** DIRECTIONS **
Nothing but the lines from the start of the records through the line that contains "ZMod N, ∑ k'" is to be copied, and each is to be copied exactly.

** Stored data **
= = =

/-! ### The duplication identity for odd `N` -/

/-- **THE MMP DUPLICATION IDENTITY on `ℤ_N`, `N` odd.** [cite: MessagerMiracleSolePfister1978, Prop. 1] -/
theorem clockN_duplication (hN : Odd N) (u v : J → V) (a φ : J → ℝ) (b t : V) (ψ : ℝ) :
    ∑ k : V → ZMod N, ∑ k' : V → ZMod N,
      (Real.cos (2 * π * (((k b - k t).val : ℕ) : ℝ) / N) - Real.cos (2 * π * (((k' b - k' t).val : ℕ) : ℝ) / N + -ψ)) *
        (clockWeightN N u v a (fun _ => 0) k * clockWeightN N u v a φ k') =
    2 * ∑ p : V → ZMod N, ∑ q : V → ZMod N,
      -Real.sin (2 * π * (((p b - p t).val : ℕ) : ℝ) / N + -ψ / 2) * -Real.sin (2 * π * (((q b - q t).val : ℕ) : ℝ) / N + -ψ / 2) *
        Real.exp (∑ j, 2 * a j *
          (Real.cos (2 * π * (((p (u j) - p (v j)).val : ℕ) : ℝ) / N + φ j / 2) *
            Real.cos (2 * π * (((q (u j) - q (v j)).val : ℕ) : ℝ) / N + φ j / 2))) := by
  classical
  -- the substitution: `h` inverts `2`
  set h : ZMod N := (((N + 1) / 2 : ℕ) : ZMod N) with hh
  have h2 : (2 : ZMod N) * h = 1 := two_mul_half_eq_one hN
  have key1 : ∀ x y : ZMod N, h * (x - y + (x + y)) = x := fun x y => by
    linear_combination x * h2
  have key2 : ∀ x y : ZMod N, h * (x + y - (x - y)) = y := fun x y => by
    linear_combination y * h2
  have key3 : ∀ x y : ZMod N, h * (x + y) - h * (y - x) = x := fun x y => by
    linear_combination x * h2
  have key4 : ∀ x y : ZMod N, h * (x + y) + h * (y - x) = y := fun x y => by
    linear_combination y * h2
  let e : (V → ZMod N) × (V → ZMod N) ≃ (V → ZMod N) × (V → ZMod N) :=
    { toFun := fun pq => (pq.1 - pq.2, pq.1 + pq.2)
      invFun := fun kk => (fun x => h * (kk.1 x + kk.2 x), fun x => h * (kk.2 x - kk.1 x))
      left_inv := fun pq => by
        refine Prod.ext (funext fun x => ?_) (funext fun x => ?_)
        · simp only [Pi.sub_apply, Pi.add_apply, key1]
        · simp only [Pi.sub_apply, Pi.add_apply, key2]
      right_inv := fun kk => by
        refine Prod.ext (funext fun x => ?_) (funext fun x => ?_)
        · simp only [Pi.sub_apply, key3]
        · simp only [Pi.add_apply, key4] }
  -- termwise identity after the substitution
  have hterm : ∀ p q : V → ZMod N,
      (Real.cos (2 * π * ((((p - q) b - (p - q) t).val : ℕ) : ℝ) / N) -
          Real.cos (2 * π * ((((p + q) b - (p + q) t).val : ℕ) : ℝ) / N + -ψ)) *
        (clockWeightN N u v a (fun _ => 0) (p - q) * clockWeightN N u v a φ (p + q)) =
      2 * (-Real.sin (2 * π * (((p b - p t).val : ℕ) : ℝ) / N + -ψ / 2) * -Real.sin (2 * π * (((q b - q t).val : ℕ) : ℝ) / N + -ψ / 2) *
        Real.exp (∑ j, 2 * a j *
          (Real.cos (2 * π * (((p (u j) - p (v j)).val : ℕ) : ℝ) / N + φ j / 2) *
            Real.cos (2 * π * (((q (u j) - q (v j)).val : ℕ) : ℝ) / N + φ j / 2)))) := by
    intro p q
    have hobs : Real.cos (2 * π * ((((p - q) b - (p - q) t).val : ℕ) : ℝ) / N) -
        Real.cos (2 * π * ((((p + q) b - (p + q) t).val : ℕ) : ℝ) / N + -ψ) =
        2 * (Real.sin (2 * π * (((p b - p t).val : ℕ) : ℝ) / N + -ψ / 2) *
          Real.sin (2 * π * (((q b - q t).val : ℕ) : ℝ) / N + -ψ / 2)) := by
      rw [(sub_apply_sub_sub_apply_N p q b t).1, (sub_apply_sub_sub_apply_N p q b t).2]
      exact (cos_val_sub_add_cos_val_add_N (p b - p t) (q b - q t) (-ψ)).2
    have hw : clockWeightN N u v a (fun _ => 0) (p - q) * clockWeightN N u v a φ (p + q) =
        Real.exp (∑ j, 2 * a j *
          (Real.cos (2 * π * (((p (u j) - p (v j)).val : ℕ) : ℝ) / N + φ j / 2) *
            Real.cos (2 * π * (((q (u j) - q (v j)).val : ℕ) : ℝ) / N + φ j / 2))) := by
      unfold clockWeightN
      rw [← Real.exp_add, ← Finset.sum_add_distrib]
      congr 1
      refine Finset.sum_congr rfl fun j _ => ?_
      have hj := (cos_val_sub_add_cos_val_add_N (p (u j) - p (v j)) (q (u j) - q (v j)) (φ j)).1
      rw [(sub_apply_sub_sub_apply_N p q (u j) (v j)).1, (sub_apply_sub_sub_apply_N p q (u j) (v j)).2]
      simp only [add_zero]
      linear_combination (a j) * hj
    rw [hobs, hw]
    ring
  let F : (V → ZMod N) → (V → ZMod N) → ℝ := fun k k' =>
    (Real.cos (2 * π * (((k b - k t).val : ℕ) : ℝ) / N) - Real.cos (2 * π * (((k' b - k' t).val : ℕ) : ℝ) / N + -ψ)) *
      (clockWeightN N u v a (fun _ => 0) k * clockWeightN N u v a φ k')
  let R : (V → ZMod N) → (V → ZMod N) → ℝ := fun p q =>
    -Real.sin (2 * π * (((p b - p t).val : ℕ) : ℝ) / N + -ψ / 2) * -Real.sin (2 * π * (((q b - q t).val : ℕ) : ℝ) / N + -ψ / 2) *
      Real.exp (∑ j, 2 * a j *
        (Real.cos (2 * π * (((p (u j) - p (v j)).val : ℕ) : ℝ) / N + φ j / 2) *
          Real.cos (2 * π * (((q (u j) - q (v j)).val : ℕ) : ℝ) / N + φ j / 2)))
  show ∑ k, ∑ k', F k k' = 2 * ∑ p, ∑ q, R p q
  have L : ∑ kk : (V → ZMod N) × (V → ZMod N), F kk.1 kk.2 =
      ∑ pq : (V → ZMod N) × (V → ZMod N), F (e pq).1 (e pq).2 := (e.sum_comp (fun kk => F kk.1 kk.2)).symm
  rw [← Fintype.sum_prod_type', ← Fintype.sum_prod_type', Finset.mul_sum, L]
  exact Finset.sum_congr rfl fun pq _ => hterm pq.1 pq.2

= = =

** FINISHED TASK **
/-! ### The duplication identity for odd `N` -/

/-- **THE MMP DUPLICATION IDENTITY on `ℤ_N`, `N` odd.** [cite: MessagerMiracleSolePfister1978, Prop. 1] -/
theorem clockN_duplication (hN : Odd N) (u v : J → V) (a φ : J → ℝ) (b t : V) (ψ : ℝ) :
    ∑ k : V → ZMod N, ∑ k' : V → ZMod N,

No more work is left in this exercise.